# Wiggle out of stock items



## MrGrumpy (11 Oct 2017)

Just a general observation and it could be just what I’m looking at ( tyres ) but Wiggle seem to lack quite a bit of stock ! Who bought whom here was it CRC who bought Wiggle or the other way round ? The impression is of a company running stock down??


----------



## alicat (11 Oct 2017)

Wiggle bought CRC.


----------



## vickster (11 Oct 2017)

Supply issues? Annual stock change over, running down 2017 to make room for 2018

People buying autumn/winter tyres?

At least you know out of stock at time of looking, unlike Tredz who don't tell you for a few days


----------



## lazyfatgit (11 Oct 2017)

Their email notification when stuff is back in stock is useful if you’re not in a rush.


----------



## Threevok (11 Oct 2017)

I have been there a few times and found stuff out of stock one minute, then back in stock - but at a higher price the next

A Deore BB was the last time it happened and I ended getting an XT one instead - for less money.


----------



## huwsparky (12 Oct 2017)

vickster said:


> Supply issues? Annual stock change over, running down 2017 to make room for 2018
> 
> People buying autumn/winter tyres?
> 
> At least you know out of stock at time of looking, unlike Tredz who don't tell you for a few days


I'll never buy off tredz again, just not worth the agro.


----------



## Jason (12 Oct 2017)

Tredz, Je James and Wiggle are low on merchandise , as they sell off 2017 stock , but all 3 offered my money back if I didn't want to wait for said item to arrive. Wasn't in a rush so no issue


----------



## gaijintendo (12 Oct 2017)

The thing that annoys me about oos items is, the one out of stock item is commonly much cheaper, and they display that price on the item search result.

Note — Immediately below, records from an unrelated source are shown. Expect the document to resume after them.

import Summits.KontsevichZagierPeriods.KontsevichZagierPeriods.Theorems.UnfoldedStokesStokesGenerationFibrewiseRungLanden

/-!
# `StokesGeneration` (stmt-KontsevichZagierPeriods-3586) — line `fibrewise_stokes`, stub `stub_paramLandenLeftovers`

Registered rung stub PL4 (rung 25, LANDEN'S IDENTITY WITH A PARAMETER, wave 6) of the line `fibrewise_stokes` of the
crux `StokesGeneration` (route UnfoldedStokes). Rung 25 runs the certificate of rung 18 (Landen's identity
`Li₂(a) + Li₂(−a/(1−a)) + ½ log²(1−a) = 0`, homotopy `a ↦ au` on `[0,1]³`, `x 0 = s`, `x 1 = t`, `x 2 = u`)
UNIFORMLY in a silent fourth coordinate `v = x 3`: the algebraic constant `a` becomes the value `a(v)` of a
`ℚ`-semialgebraic `C¹` function on an open interval around `[0,1]` with `a(v) < 1`, and everything is multiplied by a
coefficient `γ(v)` of the same kind. THIS STUB is the parametrised twin of `stub_landenLeftovers`: the leftover
`γ(v)·[(R₁ + R₂ + R₃)(s,u) + A(s,t,u) + (R₃(t,u) − R₃(s,u))]` of the three homotopy certificates
(`R₁ = a/(1−aus)`, `R₂ = −a/((1−au)(1−au+aus))`, `R₃(s,u) = (−a/(1−au))·(−au/(1−aus))`,
`A = ½(k(s,u)k_u(t,u) − k_u(s,u)k(t,u))`, `k(s,u) = −au/(1−aus)`, `k_u(s,u) = −a/(1−aus)²`, `a = a(v)`) is
fibrewise-Stokes decomposable (`FibStokesDecomposable`, `Theorems/UnfoldedStokesDefs.lean`) on `[0,1]⁴` by the SOFT
relators of rung 12 alone:

* `γ(R₁ + R₂ + R₃) = m − m ∘ ρ₀` for `m = γ(v)(a/(1 − a u))/(1 − a u s)` and the reflection `ρ₀ : s ↦ 1 − s`
  (`landenLeft_sub_comp_reflect_of_contDiffOn`);
* `γA = h − h ∘ σ` for `h = ½ γ(v) k(s,u) k_u(t,u)` and the transposition `σ = (0 1)`
  (`landenLeft_sub_comp_perm_of_contDiffOn`);
* `γ(R₃(t,u) − R₃(s,u)) = −(g − g ∘ σ)` for `g = γ(v) R₃(s,u)` (`landenLeft_sub_comp_perm_of_contDiffOn`,
  `fibStokesDecomposable_neg`).

No element runs along `v`; `γ(v)` and `a(v)` are constant along every fibre direction used. The data `m`, `h`, `g` are
`ℚ`-semialgebraic and `C¹` in all four variables on the open semialgebraic neighbourhood
`U = {v ∈ (−δ′, 1+δ′)} ∩ {0 < 1 − a(v)us} ∩ {0 < 1 − a(v)ut} ∩ {0 < 1 − a(v)u}` of the cube, where `0 < δ′ < δ` is
RATIONAL (so that the slab is `ℚ`-semialgebraic); `a`, `γ` are read along the coordinate `3`
(`isSemialgebraicFunOn_comp_coord`) and composed with the smooth projection `x ↦ x 3` (`ContDiffOn.comp`). The three
pieces are added (`fibStokesDecomposable_add`) and compared with the displayed leftover pointwise on the cube
(`fibStokesDecomposable_congr_off_null`, empty null set).

References: M. Kontsevich, D. Zagier, *Periods* (2001), §1.2 rules (2), (3); D. Zagier, *The dilogarithm function*
(2007), §I.2; S. Basu, R. Pollack, M.-F. Roy, *Algorithms in Real Algebraic Geometry* (2006), Prop. 3.22;
J. Bochnak, M. Coste, M.-F. Roy, *Real Algebraic Geometry* (1998), §2.2.
-/

noncomputable section

-- `Summit.KontsevichZagierPeriods.KontsevichZagierPeriods.…` is the tree's mandated layout (single-conjunct summit).
set_option linter.dupNamespace false

namespace Summit.KontsevichZagierPeriods.KontsevichZagierPeriods.Cruxes.StokesGeneration.FibrewiseStokes

open MeasureTheory Set
open Literature.NumberTheory.Transcendental
open Literature.NumberTheory.Transcendental.KZ
open Literature.ModelTheory.ExponentialFields (IsSemialgebraic)

/-- Open coordinate slabs `{x | −q < x i < 1 + q}` with a RATIONAL margin `q` are `ℚ`-semialgebraic (two strict
sign conditions on `ℚ`-semialgebraic functions). [cite: BochnakCosteRoy1998, §2.2] -/
private theorem paramLandenLeft_isSemialgebraic_slab {N : ℕ} (q : ℚ) (i : Fin N) :
    IsSemialgebraic ℚ {x : Fin N → ℝ | x i ∈ Set.Ioo (-(q : ℝ)) (1 + q)} := by
  have hu : IsSemialgebraic ℚ (Set.univ : Set (Fin N → ℝ)) :=
    Literature.ModelTheory.ExponentialFields.isSemialgebraic_univ
  have hx : IsSemialgebraicFunOn ℚ Set.univ (fun x : Fin N → ℝ => x i) := isSemialgebraicFunOn_apply hu i
  have h1 := ((isSemialgebraicFunOn_const_ratCast hu (-q)).fun_sub hx).isSemialgebraic_sep_neg
  have h2 := (hx.fun_sub (isSemialgebraicFunOn_const_ratCast hu (1 + q))).isSemialgebraic_sep_neg
  convert h1.inter h2 using 1
  ext x
  simp only [mem_setOf_eq, mem_Ioo, mem_inter_iff, mem_univ, true_and, sub_neg, Rat.cast_neg, Rat.cast_add,
    Rat.cast_one]

/-- **Registered stub `stub_paramLandenLeftovers` (rung 25, PL4): the parametrised Landen leftovers are soft.**
On `[0,1]⁴` (`s = x 0`, `t = x 1`, `u = x 2`, silent `v = x 3`), for `a, γ` `ℚ`-semialgebraic and `C¹` on
`(−δ, 1+δ)` with `a < 1` there, `γ(v)·[(R₁ + R₂ + R₃)(x₀,x₂) + A + (R₃(x₁,x₂) − R₃(x₀,x₂))]` (`a = a(v)`) is
fibrewise-Stokes decomposable by rung 12 alone: `γ(R₁ + R₂ + R₃) = m − m ∘ ρ₀` for
`m = γ(v)(a/(1 − a x₂))/(1 − a x₂ x₀)` and the reflection `ρ₀ : x₀ ↦ 1 − x₀`, `γA = h − h ∘ σ₀₁` for
`h = ½ γ(v) k(x₀,x₂) k_u(x₁,x₂)` and `γ(R₃(x₁,x₂) − R₃(x₀,x₂)) = −(g − g ∘ σ₀₁)` for `g = γ(v) R₃(x₀,x₂)`; all data
are `C¹` and `ℚ`-semialgebraic in the four variables on the open semialgebraic neighbourhood
`{v ∈ (−δ′, 1+δ′)} ∩ {0 < 1 − a x₂ x₀} ∩ {0 < 1 − a x₂ x₁} ∩ {0 < 1 − a x₂}` of the cube (`δ′ ∈ (0, δ)` rational).
Transcendence-free and value-free. [cite: KontsevichZagier2001, §1.2 rules (2), (3)] -/
theorem stub_paramLandenLeftovers (a γ : ℝ → ℝ) (δ : ℝ) (hδ : 0 < δ)
    (ha : IsSemialgebraicFunOn ℚ {z : Fin 1 → ℝ | z 0 ∈ Set.Ioo (-δ) (1 + δ)} (fun z => a (z 0)))
    (hγ : IsSemialgebraicFunOn ℚ {z : Fin 1 → ℝ | z 0 ∈ Set.Ioo (-δ) (1 + δ)} (fun z => γ (z 0)))
    (hac : ContDiffOn ℝ 1 a (Set.Ioo (-δ) (1 + δ))) (hγc : ContDiffOn ℝ 1 γ (Set.Ioo (-δ) (1 + δ)))
    (ha1 : ∀ v ∈ Set.Ioo (-δ) (1 + δ), a v < 1) :
    FibStokesDecomposable 4 (fun x => γ (x 3) *
      ((a (x 3) / (1 - a (x 3) * x 2 * x 0) - a (x 3) / ((1 - a (x 3) * x 2) * (1 - a (x 3) * x 2 + a (x 3) * x 2 * x 0)) +
          (-a (x 3) / (1 - a (x 3) * x 2)) * (-(a (x 3) * x 2) / (1 - a (x 3) * x 2 * x 0))) +
      (1 / 2) * ((-(a (x 3) * x 2) / (1 - a (x 3) * x 2 * x 0)) * (-a (x 3) / (1 - a (x 3) * x 2 * x 1) ^ 2) -
          (-a (x 3) / (1 - a (x 3) * x 2 * x 0) ^ 2) * (-(a (x 3) * x 2) / (1 - a (x 3) * x 2 * x 1))) +
      ((-a (x 3) / (1 - a (x 3) * x 2)) * (-(a (x 3) * x 2) / (1 - a (x 3) * x 2 * x 1)) -
        (-a (x 3) / (1 - a (x 3) * x 2)) * (-(a (x 3) * x 2) / (1 - a (x 3) * x 2 * x 0))))) := by
  -- a rational margin `δ′ = q ∈ (0, δ)` and the open semialgebraic slab `V = {x | x 3 ∈ (−q, 1+q)}`
  obtain ⟨q, hq0, hqδ⟩ := exists_rat_btwn hδ
  obtain ⟨V, hV⟩ : ∃ V : Set (Fin 4 → ℝ), V = {x | x 3 ∈ Set.Ioo (-(q : ℝ)) (1 + q)} := ⟨_, rfl⟩
  have hVo : IsOpen V := by rw [hV]; exact isOpen_Ioo.preimage (continuous_apply 3)
  have hVsa : IsSemialgebraic ℚ V := by rw [hV]; exact paramLandenLeft_isSemialgebraic_slab q 3
  have hVI : ∀ x ∈ V, x 3 ∈ Set.Ioo (-δ) (1 + δ) := fun x hx => by
    rw [hV] at hx
    simp only [Set.mem_setOf_eq, Set.mem_Ioo] at hx
    exact ⟨by linarith [hx.1], by linarith [hx.2]⟩
  -- the readings `A x = a (x 3)`, `G x = γ (x 3)` along the silent coordinate
  obtain ⟨A, hA⟩ : ∃ A : (Fin 4 → ℝ) → ℝ, A = fun x => a (x 3) := ⟨_, rfl⟩
  obtain ⟨G, hG⟩ : ∃ G : (Fin 4 → ℝ) → ℝ, G = fun x => γ (x 3) := ⟨_, rfl⟩
  have hAx : ∀ x, A x = a (x 3) := fun x => congrFun hA x
  have hGx : ∀ x, G x = γ (x 3) := fun x => congrFun hG x
  have sAV : IsSemialgebraicFunOn ℚ V A := by
    rw [hA]
    refine (isSemialgebraicFunOn_comp_coord ha (fun _ : Fin 1 => (3 : Fin 4))).mono (fun x hx => ?_) hVsa
    simp only [Set.mem_setOf_eq]
    exact hVI x hx
  have sGV : IsSemialgebraicFunOn ℚ V G := by
    rw [hG]
    refine (isSemialgebraicFunOn_comp_coord hγ (fun _ : Fin 1 => (3 : Fin 4))).mono (fun x hx => ?_) hVsa
    simp only [Set.mem_setOf_eq]
    exact hVI x hx
  have hAV : ContDiffOn ℝ 1 A V := by
    rw [hA]; exact hac.comp (contDiff_apply ℝ ℝ (3 : Fin 4)).contDiffOn fun x hx => hVI x hx
  have hGV : ContDiffOn ℝ 1 G V := by
    rw [hG]; exact hγc.comp (contDiff_apply ℝ ℝ (3 : Fin 4)).contDiffOn fun x hx => hVI x hx
  have hAVc : ContinuousOn A V := hAV.continuousOn
  -- the open semialgebraic neighbourhood `U ⊆ V` of the cube on which all denominators are positive
  obtain ⟨U, hU⟩ : ∃ U : Set (Fin 4 → ℝ), U = {x | x ∈ V ∧ 0 < 1 - A x * x 2 * x 0} ∩
      ({x | x ∈ V ∧ 0 < 1 - A x * x 2 * x 1} ∩ {x | x ∈ V ∧ 0 < 1 - A x * x 2}) := ⟨_, rfl⟩
  have hUV : U ⊆ V := fun x hx => by rw [hU] at hx; exact hx.1.1
  have hUo : IsOpen U := by
    have c0 : ContinuousOn (fun x => 1 - A x * x 2 * x 0) V := by fun_prop
    have c1 : ContinuousOn (fun x => 1 - A x * x 2 * x 1) V := by fun_prop
    have c2 : ContinuousOn (fun x => 1 - A x * x 2) V := by fun_prop
    rw [hU]
    exact (c0.isOpen_inter_preimage hVo isOpen_Ioi).inter
      ((c1.isOpen_inter_preimage hVo isOpen_Ioi).inter (c2.isOpen_inter_preimage hVo isOpen_Ioi))
  have sxV : ∀ i, IsSemialgebraicFunOn ℚ V (fun x => x i) := fun i => isSemialgebraicFunOn_apply hVsa i
  have s1V : IsSemialgebraicFunOn ℚ V (fun _ => (1:ℝ)) := by
    simpa using isSemialgebraicFunOn_const_natCast hVsa 1
  have hUsa : IsSemialgebraic ℚ U := by
    have n0 := (((sAV.fun_mul (sxV 2)).fun_mul (sxV 0)).fun_sub s1V).isSemialgebraic_sep_neg
    have n1 := (((sAV.fun_mul (sxV 2)).fun_mul (sxV 1)).fun_sub s1V).isSemialgebraic_sep_neg
    have n2 := ((sAV.fun_mul (sxV 2)).fun_sub s1V).isSemialgebraic_sep_neg
    rw [hU]
    convert n0.inter (n1.inter n2) using 1
    ext x
    simp only [Set.mem_setOf_eq, Set.mem_inter_iff, sub_pos, sub_neg]
  -- the cube lies in `U`
  have hCU : Set.pi Set.univ (fun _ : Fin 4 => Set.Icc (0:ℝ) 1) ⊆ U := by
    intro x hx
    have hm : ∀ i, x i ∈ Set.Icc (0:ℝ) 1 := fun i => (Set.mem_univ_pi.mp hx) i
    have hxV : x ∈ V := by
      rw [hV]
      simp only [Set.mem_setOf_eq, Set.mem_Ioo]
      exact ⟨by linarith [(hm 3).1], by linarith [(hm 3).2]⟩
    have hA1 : A x < 1 := by rw [hAx]; exact ha1 _ (hVI x hxV)
    have hprod : ∀ i j, 0 < 1 - A x * x i * x j := fun i j => by
      rw [mul_assoc]
      exact landen_denom_pos hA1 (mul_nonneg (hm i).1 (hm j).1) (mul_le_one₀ (hm i).2 (hm j).1 (hm j).2)
    rw [hU]
    exact ⟨⟨hxV, hprod 2 0⟩, ⟨hxV, hprod 2 1⟩, ⟨hxV, landen_denom_pos hA1 (hm 2).1 (hm 2).2⟩⟩
  -- the denominators do not vanish on `U`; the data are semialgebraic and `C¹` on `U`
  have hD0 : ∀ x ∈ U, 1 - A x * x 2 * x 0 ≠ 0 := fun x hx => by rw [hU] at hx; exact hx.1.2.ne'
  have hD1 : ∀ x ∈ U, 1 - A x * x 2 * x 1 ≠ 0 := fun x hx => by rw [hU] at hx; exact hx.2.1.2.ne'
  have hD2 : ∀ x ∈ U, 1 - A x * x 2 ≠ 0 := fun x hx => by rw [hU] at hx; exact hx.2.2.2.ne'
  have hD0sq : ∀ x ∈ U, (1 - A x * x 2 * x 0) ^ 2 ≠ 0 := fun x hx => pow_ne_zero 2 (hD0 x hx)
  have hD1sq : ∀ x ∈ U, (1 - A x * x 2 * x 1) ^ 2 ≠ 0 := fun x hx => pow_ne_zero 2 (hD1 x hx)
  have hAU : ContDiffOn ℝ 1 A U := hAV.mono hUV
  have hGU : ContDiffOn ℝ 1 G U := hGV.mono hUV
  have sx : ∀ i, IsSemialgebraicFunOn ℚ U (fun x => x i) := fun i => isSemialgebraicFunOn_apply hUsa i
  have sA : IsSemialgebraicFunOn ℚ U A := sAV.mono hUV hUsa
  have sG : IsSemialgebraicFunOn ℚ U G := sGV.mono hUV hUsa
  have s1 : IsSemialgebraicFunOn ℚ U (fun _ => (1:ℝ)) := by
    simpa using isSemialgebraicFunOn_const_natCast hUsa 1
  have shalf : IsSemialgebraicFunOn ℚ U (fun _ => (1 / 2 : ℝ)) :=
    (isSemialgebraicFunOn_const_ratCast hUsa (1 / 2)).congr fun _ _ => by norm_num
  have sD0 : IsSemialgebraicFunOn ℚ U (fun x => 1 - A x * x 2 * x 0) :=
    s1.fun_sub ((sA.fun_mul (sx 2)).fun_mul (sx 0))
  have sD1 : IsSemialgebraicFunOn ℚ U (fun x => 1 - A x * x 2 * x 1) :=
    s1.fun_sub ((sA.fun_mul (sx 2)).fun_mul (sx 1))
  have sD2 : IsSemialgebraicFunOn ℚ U (fun x => 1 - A x * x 2) := s1.fun_sub (sA.fun_mul (sx 2))
  -- (1) `γ(R₁ + R₂ + R₃) = m − m ∘ ρ₀`, `m = γ (a/(1 − a x₂))/(1 − a x₂ x₀)`
  have h1 := landenLeft_sub_comp_reflect_of_contDiffOn U hUo hCU
    (fun x => G x * (A x / (1 - A x * x 2) / (1 - A x * x 2 * x 0)))
    (sG.fun_mul ((sA.div sD2 hD2).div sD0 hD0))
    (by fun_prop (disch := assumption)) 0
  -- (2) `γA = h − h ∘ σ₀₁`, `h = ½ γ k(x₀,x₂) k_u(x₁,x₂)`
  have h2 := landenLeft_sub_comp_perm_of_contDiffOn U hUo hCU
    (fun x => G x * ((1 / 2) * ((-(A x * x 2) / (1 - A x * x 2 * x 0)) * (-A x / (1 - A x * x 2 * x 1) ^ 2))))
    (sG.fun_mul (shalf.fun_mul (((sA.fun_mul (sx 2)).fun_neg.div sD0 hD0).fun_mul
      (sA.fun_neg.div (sD1.fun_pow 2) hD1sq))))
    (by fun_prop (disch := assumption)) (Equiv.swap 0 1)
  -- (3) `γ(R₃(x₀,x₂) − R₃(x₁,x₂)) = g − g ∘ σ₀₁`, `g = γ (−a/(1 − a x₂)) (−a x₂/(1 − a x₂ x₀))`
  have h3 := landenLeft_sub_comp_perm_of_contDiffOn U hUo hCU
    (fun x => G x * ((-A x / (1 - A x * x 2)) * (-(A x * x 2) / (1 - A x * x 2 * x 0))))
    (sG.fun_mul ((sA.fun_neg.div sD2 hD2).fun_mul ((sA.fun_mul (sx 2)).fun_neg.div sD0 hD0)))
    (by fun_prop (disch := assumption)) (Equiv.swap 0 1)
  have hsum := fibStokesDecomposable_add 4 _ _ (fibStokesDecomposable_add 4 _ _ h1 h2)
    (fibStokesDecomposable_neg 4 _ h3)
  refine fibStokesDecomposable_congr_off_null 4 _ _ ∅
    Literature.ModelTheory.ExponentialFields.isSemialgebraic_empty measure_empty (fun x hx _ => ?_) hsum
  -- the pointwise identity on the cube
  have hxU : x ∈ U := hCU hx
  rw [hU] at hxU
  obtain ⟨⟨hxV, d20⟩, ⟨-, d21⟩, ⟨-, d2⟩⟩ := hxU
  rw [hAx] at d20 d21 d2
  have hm : ∀ i, x i ∈ Set.Icc (0:ℝ) 1 := fun i => (Set.mem_univ_pi.mp hx) i
  have hA1 : a (x 3) < 1 := ha1 _ (hVI x hxV)
  have d2r : 0 < 1 - a (x 3) * x 2 + a (x 3) * x 2 * x 0 := by
    have h0 := hm 0
    have h2' := hm 2
    have := landen_denom_pos hA1 (mul_nonneg h2'.1 (sub_nonneg.2 h0.2))
      (mul_le_one₀ h2'.2 (sub_nonneg.2 h0.2) (by linarith [h0.1]))
    nlinarith
  have h20 : (2 : Fin 4) ≠ 0 := by decide
  have h30 : (3 : Fin 4) ≠ 0 := by decide
  simp only [hAx, hGx, Function.update_self, Function.update_of_ne h20, Function.update_of_ne h30,
    Equiv.swap_apply_left, Equiv.swap_apply_right,
    Equiv.swap_apply_of_ne_of_ne h20 (by decide : (2 : Fin 4) ≠ 1),
    Equiv.swap_apply_of_ne_of_ne h30 (by decide : (3 : Fin 4) ≠ 1)]
  have e : 1 - a (x 3) * x 2 * (1 - x 0) = 1 - a (x 3) * x 2 + a (x 3) * x 2 * x 0 := by ring
  rw [e]
  field_simp
  ring

end Summit.KontsevichZagierPeriods.KontsevichZagierPeriods.Cruxes.StokesGeneration.FibrewiseStokes

end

When they restock it, guess what? It isn't the low price any more.


----------



## hoopdriver (12 Oct 2017)

I've given up on Wiggle and CRC - searches on their websites invariably lead you to their sale items which are either out of stock or have, like, one left in size XXXS or XXXL. I can't be bothered. And anyway we have a very nice local bicycle shop in our town and I would much rather buy from them.


----------



## lazyfatgit (12 Oct 2017)

When you can get a pair of tyres delivered (with free tubes) from the other side of the world for less than the cost of a single tyre locally, it's worth waiting for stuff to come back in stock.


----------



## hoopdriver (12 Oct 2017)

gaijintendo said:


> The thing that annoys me about oos items is, the one out of stock item is commonly much cheaper, and they display that price on the item search result.
> 
> When they restock it, guess what? It isn't the low price any more.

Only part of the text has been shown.